Process the input Gaussian prior

Parameters:
  • prior (numpy.ndarray) – Either one or two dimensional array, with first group refer to mean and second group refer to standard deviation.
  • size (int, optional) – Size the variable, prior related to.
Returns:

Prior after processing, with shape (2, size), with the first row store the mean and second row store the standard deviation.

Return type:

numpy.ndarray

input_laplace_prior(prior, size)

Process the input Gaussian prior

Parameters:
  • prior (numpy.ndarray) – Either one or two dimensional array, with first group refer to mean and second group refer to standard deviation.
  • size (int, optional) – Size the variable, prior related to.
Returns:

Prior after processing, with shape (2, size), with the first row store the mean and second row store the standard deviation.

Return type:

numpy.ndarray

input_uniform_prior(prior, size)[source]

Process the input Gaussian prior

Parameters:
  • prior (numpy.ndarray) – Either one or two dimensional array, with first group refer to mean and second group refer to standard deviation.
  • size (int, optional) – Size the variable, prior related to.
Returns:

Prior after processing, with shape (2, size), with the first row store the mean and second row store the standard deviation.

Return type:

numpy.ndarray

is_cols(cols)[source]

Check variable type fall into the column name category. :param cols: Column names candidate. :type cols: str | list{str} | None

Returns:if col is either str, list{str} or None
Return type:bool
is_gaussian_prior(prior, size=None)[source]

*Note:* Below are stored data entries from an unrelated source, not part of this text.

import Literature.Topology.FourManifolds.PlanarBandFamily
import HarnessLib

/-!
# The finger move of the handle slide: pushing the attaching circle into the band along graphs

Topic `Literature/Topology/FourManifolds`; fact seat `provefact-IsStrictHandleSlide.isSurgery`
(R. C. Kirby, *The Topology of 4-Manifolds*, LNM 1374 (1989), Ch. I §4, p. 10: the slid circle is
the band-connected sum of `Kᵢ` with the push-off `Kⱼ'`, obtained by pushing an arc of `Kᵢ` along
the band — the "finger"; remaining content in the tree: the named fact (S)
`Literature.Topology.FourManifolds.FramedLink.IsStrictHandleSlide.slideModel`,
`KirbyMovesHandleSlide.lean`). The finger move of the tree's proof programme is the simplest
possible planar family in the band (`BandData.PlanarFamily`, `PlanarBandFamily.lean`): if the
loop to be reached is the band image of a **graph over the height** `x₀ = ρ`, the tracks
`(u ρ(t), h(t))`, `u ∈ [0, 1]`, interpolate between the left edge (`u = 0`, the arc of `Kᵢ = A`)
and the loop (`u = 1`) through embedded graphs. Proved here (no definitions, no named facts):

* `Literature.Topology.FourManifolds.BandData.planarFamily_edgeGraph` — for band data `b` of
  `(A, B, K)` and a smooth `ρ : ℝ → ℝ` with `0 ≤ ρ < 1 + δ`, vanishing off an interval
  `(s₁', s₂')` of parameters of `A` inside the left-edge window `(thetaA (3/20), thetaA (17/20))`,
  the family `P u t = (u ρ t, fLo t)` (`fLo` = the height of `A` along the left edge, extended,
  `BandRebuildArches.lean`) is a planar family in the band for the knot `A` over
  `S = [thetaA (3/20), thetaA (17/20)]`; hence (`PlanarFamily.isModification.exists_ambientIsotopy`,
  `PlanarFamily.outKnot_circlePt_of_mem`) `A` is ambient isotopic, with support in any open set
  containing the band images of the tracks, to the knot which is `band (ρ t, fLo t)` over `S` and
  `A` elsewhere (`exists_ambientIsotopy_edgeGraph`).

## References

* R. C. Kirby, *The Topology of 4-Manifolds*, LNM 1374, Springer (1989), Ch. I §4. [Kirby1989]
* M. W. Hirsch, *Differential Topology*, GTM 33, Springer (1976), Ch. 8 §1, Thm. 1.3. [HirschDT1976]
-/

open scoped Manifold ContDiff Topology
open Function Set Metric

noncomputable section

namespace Literature.Topology.FourManifolds

namespace BandData

variable {A B K : Knot} {avoid : Set (Metric.sphere (0 : EuclideanSpace ℝ (Fin 4)) 1)}
  (b : BandData A B K avoid)

/-- The collar parameter of the finger family: half the smaller of the two gaps between the window
`[thetaA (3/20), thetaA (17/20)]` and the ends of the fundamental domain
`[thetaA (1/10), thetaA (1/10) + 1)`. (An expression, recorded as a lemma: it is positive.)
[folklore] -/
theorem fingerEps_pos : 0 < min (b.thetaA (3 / 20) - b.thetaA 10⁻¹)
    (b.thetaA 10⁻¹ + 1 - b.thetaA (17 / 20)) / 2 := by
  have h1 : b.thetaA 10⁻¹ < b.thetaA (3 / 20) :=
    b.strictMonoOn_thetaA (by norm_num) (by norm_num) (by norm_num)
  have h2 : b.thetaA (17 / 20) < b.thetaA (9 / 10) :=
    b.strictMonoOn_thetaA (by norm_num) (by norm_num) (by norm_num)
  have h3 := b.thetaA_window
  have : 0 < min (b.thetaA (3 / 20) - b.thetaA 10⁻¹) (b.thetaA 10⁻¹ + 1 - b.thetaA (17 / 20)) :=
    lt_min (by linarith) (by linarith)
  linarith

/-- `fLo = heightA` on the window `[thetaA (3/20), thetaA (17/20)]`, and the height there lies in
`[3/20, 17/20]`. [folklore] -/
theorem fLo_eq_heightA_window {t : ℝ} (ht : t ∈ Icc (b.thetaA (3 / 20)) (b.thetaA (17 / 20))) :
    b.fLo t = b.heightA t ∧ b.heightA t ∈ Icc (3 / 20 : ℝ) (17 / 20) := by
  have h1 := b.fLo_spec.2.1 t ht
  refine ⟨h1, ?_⟩
  have hlo : b.thetaA 10⁻¹ ≤ b.thetaA (3 / 20) :=
    (b.strictMonoOn_thetaA (by norm_num) (by norm_num) (by norm_num)).le
  have hhi : b.thetaA (17 / 20) ≤ b.thetaA (9 / 10) :=
    (b.strictMonoOn_thetaA (by norm_num) (by norm_num) (by norm_num)).le
  have hmono := b.strictMonoOn_heightA.monotoneOn
  have ha : b.heightA (b.thetaA (3 / 20)) = 3 / 20 := b.heightA_thetaA (by norm_num)
  have hb' : b.heightA (b.thetaA (17 / 20)) = 17 / 20 := b.heightA_thetaA (by norm_num)
  constructor
  · rw [← ha]
    exact hmono ⟨hlo, by linarith [ht.1, ht.2, hhi]⟩ ⟨hlo.trans ht.1, ht.2.trans hhi⟩ ht.1
  · rw [← hb']
    exact hmono ⟨hlo.trans ht.1, ht.2.trans hhi⟩ ⟨by linarith [ht.1, ht.2, hlo], hhi⟩ ht.2

/-- **The finger family is a planar family in the band.** See the module docstring.
[cite: Kirby1989, Ch. I §4] -/
theorem planarFamily_edgeGraph {ρ : ℝ → ℝ} (hρ : ContDiff ℝ ∞ ρ) {s₁' s₂' : ℝ}
    (h1 : b.thetaA (3 / 20) < s₁') (h12 : s₁' < s₂') (h2 : s₂' < b.thetaA (17 / 20))
    (hρ0 : ∀ t, t ∉ Ioo s₁' s₂' → ρ t = 0) (hρnn : ∀ t, 0 ≤ ρ t) (hρlt : ∀ t, ρ t < 1 + b.δ) :
    b.PlanarFamily A (b.thetaA 10⁻¹)
      (min (b.thetaA (3 / 20) - b.thetaA 10⁻¹) (b.thetaA 10⁻¹ + 1 - b.thetaA (17 / 20)) / 2)
      (b.thetaA (3 / 20)) s₁' s₂' (b.thetaA (17 / 20))
      (fun u t ↦ pt2 (u * ρ t) (b.fLo t)) := by
  have hδ := b.δ_pos
  have hε := b.fingerEps_pos
  set ε := min (b.thetaA (3 / 20) - b.thetaA 10⁻¹) (b.thetaA 10⁻¹ + 1 - b.thetaA (17 / 20)) / 2
    with hε_def
  have hεle1 : ε ≤ (b.thetaA (3 / 20) - b.thetaA 10⁻¹) / 2 := by
    have := min_le_left (b.thetaA (3 / 20) - b.thetaA 10⁻¹) (b.thetaA 10⁻¹ + 1 - b.thetaA (17 / 20))
    simp only [hε_def]; linarith
  have hεle2 : ε ≤ (b.thetaA 10⁻¹ + 1 - b.thetaA (17 / 20)) / 2 := by
    have := min_le_right (b.thetaA (3 / 20) - b.thetaA 10⁻¹) (b.thetaA 10⁻¹ + 1 - b.thetaA (17 / 20))
    simp only [hε_def]; linarith
  have hw1 : b.thetaA 10⁻¹ < b.thetaA (3 / 20) :=
    b.strictMonoOn_thetaA (by norm_num) (by norm_num) (by norm_num)
  have hw2 : b.thetaA (17 / 20) < b.thetaA (9 / 10) :=
    b.strictMonoOn_thetaA (by norm_num) (by norm_num) (by norm_num)
  have hwin := b.thetaA_window
  -- the window lies in the parameter interval of the left lift
  have hSsub : Icc (b.thetaA (3 / 20)) (b.thetaA (17 / 20)) ⊆ Icc (b.thetaA 10⁻¹) (b.thetaA (9 / 10)) :=
    Icc_subset_Icc hw1.le hw2.le
  -- smoothness of the family
  have hfLo : ContDiff ℝ ∞ b.fLo := b.fLo_spec.1
  have hPs : ContDiff ℝ ∞ (uncurry fun u t ↦ pt2 (u * ρ t) (b.fLo t)) := by
    have h0 : ContDiff ℝ ∞ fun p : ℝ × ℝ ↦ p.1 * ρ p.2 := contDiff_fst.mul (hρ.comp contDiff_snd)
    have h1' : ContDiff ℝ ∞ fun p : ℝ × ℝ ↦ b.fLo p.2 := hfLo.comp contDiff_snd
    rw [show (uncurry fun u t ↦ pt2 (u * ρ t) (b.fLo t)) = fun p : ℝ × ℝ ↦ pt2 (p.1 * ρ p.2) (b.fLo p.2)
      from rfl]
    rw [contDiff_euclidean]
    intro i
    fin_cases i
    · exact h0
    · exact h1'
  -- positivity of `fLo'` on the window and strict monotonicity
  have hfLo' : ∀ t, t ≤ b.thetaA (17 / 20) → 0 < deriv b.fLo t := b.fLo_spec.2.2.1
  have hmono : StrictMonoOn b.fLo (Iic (b.thetaA (17 / 20))) := by
    refine strictMonoOn_of_deriv_pos (convex_Iic _) hfLo.continuous.continuousOn fun x hx ↦ ?_
    rw [interior_Iic] at hx
    exact hfLo' x hx.le
  refine
    { ε_pos := hε
      hs := ⟨by linarith, h1, h12, h2, by linarith⟩
      contDiff := hPs
      eq_zero := fun u t ht ↦ ?_
      curve_eq := fun s hs ↦ ?_
      mem := fun u hu s hs ↦ ?_
      deriv_ne := fun u hu s hs ↦ ?_
      injOn := fun u hu ↦ ?_
      disjoint := fun u hu s hs t ht hts ↦ ?_ }
  · -- off the inner interval nothing moves
    simp only [hρ0 t ht, mul_zero]
  · -- on `S` the knot `A` is the band image of the left-edge track
    obtain ⟨hfs, -⟩ := b.fLo_eq_heightA_window hs
    simp only [zero_mul]
    rw [Knot.curve_apply, hfs, b.band_pt2_zero_heightA (hSsub hs)]
  · -- the tracks stay in the square neighbourhood
    obtain ⟨hfs, hhs⟩ := b.fLo_eq_heightA_window hs
    intro i
    fin_cases i
    · show u * ρ s ∈ Ioo (-b.δ) (1 + b.δ)
      have := hρnn s
      have := hρlt s
      constructor <;> nlinarith [hu.1, hu.2]
    · show b.fLo s ∈ Ioo (-b.δ) (1 + b.δ)
      rw [hfs]
      exact ⟨by linarith [hhs.1], by linarith [hhs.2]⟩
  · -- regularity: the height has positive derivative
    intro hd
    have hdiff : DifferentiableAt ℝ (fun t ↦ pt2 (u * ρ t) (b.fLo t)) s :=
      ((hPs.comp (contDiff_const.prodMk contDiff_id)).differentiable (by simp)) s
    have hcomp := congrArg (fun w : EuclideanSpace ℝ (Fin 2) ↦ w 1) hd
    have h1c : deriv (fun t ↦ pt2 (u * ρ t) (b.fLo t)) s 1 = deriv b.fLo s := by
      have hρd : HasDerivAt (fun t ↦ u * ρ t) (u * deriv ρ s) s :=
        ((hρ.differentiable (by simp)) s).hasDerivAt.const_mul u
      have hfd : HasDerivAt b.fLo (deriv b.fLo s) s := ((hfLo.differentiable (by simp)) s).hasDerivAt
      rw [(hasDerivAt_pt2 hρd hfd).deriv]
      rfl
    rw [h1c] at hcomp
    simp only [PiLp.zero_apply] at hcomp
    exact (hfLo' s hs.2).ne' hcomp
  · -- injectivity: the height is strictly increasing on `S`
    intro s hs s' hs' he
    have hh : b.fLo s = b.fLo s' := by
      have := congrArg (fun w : EuclideanSpace ℝ (Fin 2) ↦ w 1) he
      exact this
    exact (hmono.injOn (mem_Iic.2 hs.2) (mem_Iic.2 hs'.2)) hh
  · -- the band images avoid the rest of `A`
    obtain ⟨hfs, hhs⟩ := b.fLo_eq_heightA_window hs
    intro heq
    by_cases h0 : u * ρ s = 0
    · -- on the left edge: the point is `A (circlePt s)` with `s ≠ t (mod 1)`
      have hpt : b.band (pt2 (u * ρ s) (b.fLo s)) = A (circlePt s) := by
        rw [h0, hfs, b.band_pt2_zero_heightA (hSsub hs)]
      rw [hpt, ← Knot.curve_apply] at heq
      have hinj : circlePt s = circlePt t := by
        have := A.injective (Subtype.ext heq)
        exact this
      obtain ⟨m, hm⟩ := circlePt_eq_circlePt_iff.1 hinj
      -- `s ∈ [a + ε, a + 1 - ε]`, `t ∈ [a, a + 1)` ⇒ `m = 0` ⇒ `t = s ∈ S`
      have hs1 : b.thetaA 10⁻¹ < s := by linarith [hs.1]
      have hs2 : s < b.thetaA 10⁻¹ + 1 := by linarith [hs.2]
      have hm1 : (m : ℝ) < 1 := by linarith [ht.1]
      have hm2 : (-1 : ℝ) < m := by linarith [ht.2]
      have hm1' : m < 1 := by exact_mod_cast hm1
      have hm2' : -1 < m := by exact_mod_cast hm2
      obtain rfl : m = 0 := by omega
      simp only [Int.cast_zero, add_zero] at hm
      exact hts (hm ▸ hs)
    · -- off the left edge: not a point of `A`
      have hmem : pt2 (u * ρ s) (b.fLo s) ∈ squareNhd b.δ := by
        intro i
        fin_cases i
        · show u * ρ s ∈ Ioo (-b.δ) (1 + b.δ)
          have := hρnn s
          have := hρlt s
          constructor <;> nlinarith [hu.1, hu.2]
        · show b.fLo s ∈ Ioo (-b.δ) (1 + b.δ)
          rw [hfs]
          exact ⟨by linarith [hhs.1], by linarith [hhs.2]⟩
      have hnot := b.band_not_mem_range_A hmem h0
      exact hnot ⟨circlePt t, Subtype.ext (by rw [← Knot.curve_apply]; exact heq.symm)⟩

/-- **The finger move as an ambient isotopy with support.** Under the hypotheses of
`planarFamily_edgeGraph`, for every open `O ⊆ S³` containing all band images
`band (u ρ t, fLo t)`, `u ∈ [0, 1]`, `t ∈ S = [thetaA (3/20), thetaA (17/20)]`, there is an ambient
isotopy `Θ` of `S³`, all of whose stages are the identity off `O`, whose end carries `A` to the
knot `k₁` with `k₁ (circlePt s) = band (ρ s, fLo s)` for `s ∈ S` and `k₁ (circlePt t) = A (circlePt t)`
for `t ∈ [thetaA (1/10), thetaA (1/10) + 1) ∖ S`. Hirsch (1976), Ch. 8 §1, Thm. 1.3.
[cite: HirschDT1976, Ch. 8 §1, Thm. 1.3] -/
theorem exists_ambientIsotopy_edgeGraph {ρ : ℝ → ℝ} (hρ : ContDiff ℝ ∞ ρ) {s₁' s₂' : ℝ}
    (h1 : b.thetaA (3 / 20) < s₁') (h12 : s₁' < s₂') (h2 : s₂' < b.thetaA (17 / 20))
    (hρ0 : ∀ t, t ∉ Ioo s₁' s₂' → ρ t = 0) (hρnn : ∀ t, 0 ≤ ρ t) (hρlt : ∀ t, ρ t < 1 + b.δ)
    {O : Set (Metric.sphere (0 : EuclideanSpace ℝ (Fin 4)) 1)} (hO : IsOpen O)
    (hOsub : ∀ u ∈ Icc (0 : ℝ) 1, ∀ s ∈ Icc (b.thetaA (3 / 20)) (b.thetaA (17 / 20)),
      b.band (pt2 (u * ρ s) (b.fLo s)) ∈ O) :
    ∃ (Θ : AmbientIsotopy (𝓡 3) (Metric.sphere (0 : EuclideanSpace ℝ (Fin 4)) 1)) (k₁ : Knot),
      (∀ t y, y ∉ O → Θ.toFun t y = y) ∧ Θ.toFun 1 ∘ A = k₁ ∧
      (∀ s ∈ Icc (b.thetaA (3 / 20)) (b.thetaA (17 / 20)), k₁ (circlePt s) = b.band (pt2 (ρ s) (b.fLo s))) ∧
      (∀ t ∈ Ico (b.thetaA 10⁻¹) (b.thetaA 10⁻¹ + 1), t ∉ Icc (b.thetaA (3 / 20)) (b.thetaA (17 / 20)) →
        k₁ (circlePt t) = A (circlePt t)) := by
  have hP := b.planarFamily_edgeGraph hρ h1 h12 h2 hρ0 hρnn hρlt
  have hGO : ∀ y : Metric.sphere (0 : EuclideanSpace ℝ (Fin 4)) 1, y ∉ O → ∀ u ∈ Icc (0 : ℝ) 1,
      ∀ s ∈ Icc (b.thetaA (3 / 20)) (b.thetaA (17 / 20)), (y : EuclideanSpace ℝ (Fin 4)) ≠ hP.fam u s := by
    intro y hy u hu s hs he
    rw [hP.fam_of_mem u hs] at he
    have hmem := hOsub u hu s hs
    have : y = b.band (pt2 (u * ρ s) (b.fLo s)) := Subtype.ext he
    exact hy (this ▸ hmem)
  obtain ⟨Θ, hΘO, hΘ, -⟩ := hP.isModification.exists_ambientIsotopy hO hGO
  refine ⟨Θ, hP.outKnot, hΘO, hΘ 1 ⟨zero_le_one, le_rfl⟩, fun s hs ↦ ?_, fun t ht hts ↦ ?_⟩
  · rw [hP.outKnot_circlePt_of_mem hs, one_mul]
  · exact hP.outKnot_circlePt_of_not_mem ht hts

end BandData

end Literature.Topology.FourManifolds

Check if variable satisfy Gaussian prior format

Parameters:prior (numpy.ndarray) – Either one or two dimensional array, with first group refer to mean and second group refer to standard deviation.
Keyword Arguments:
 size (int | None, optional) – Size the variable, prior related to.
Returns:True if satisfy condition.
Return type:bool
is_laplace_prior(prior, size=None)

Check if variable satisfy Gaussian prior format

Parameters:prior (numpy.ndarray) – Either one or two dimensional array, with first group refer to mean and second group refer to standard deviation.
Keyword Arguments:
 size (int | None, optional) – Size the variable, prior related to.
Returns:True if satisfy condition.
Return type:bool
is_numeric_array(array)[source]

Check if an array is numeric.

Parameters:array (np.ndarray) – Array need to be checked.
Returns:True if the array is numeric.
Return type:bool
is_uniform_prior(prior, size=None)[source]

Check if variable satisfy uniform prior format

Parameters:prior (numpy.ndarray) – Either one or two dimensional array, with first group refer to lower bound and second group refer to upper bound.
Keyword Arguments:
 size (int | None, optional) – Size the variable, prior related to.
Returns:True if satisfy condition.
Return type:bool
mat_to_fun(alt_mat, ref_mat=None)[source]
mat_to_log_fun(alt_mat, ref_mat=None, add_one=True)[source]
nonlinear_trans(score, slope=6.0, quantile=0.7)[source]
ravel_dict(x)[source]

Ravel dictionary.

Return type:dict
sample_knots(num_intervals, knot_bounds=None, interval_sizes=None, num_samples=1)[source]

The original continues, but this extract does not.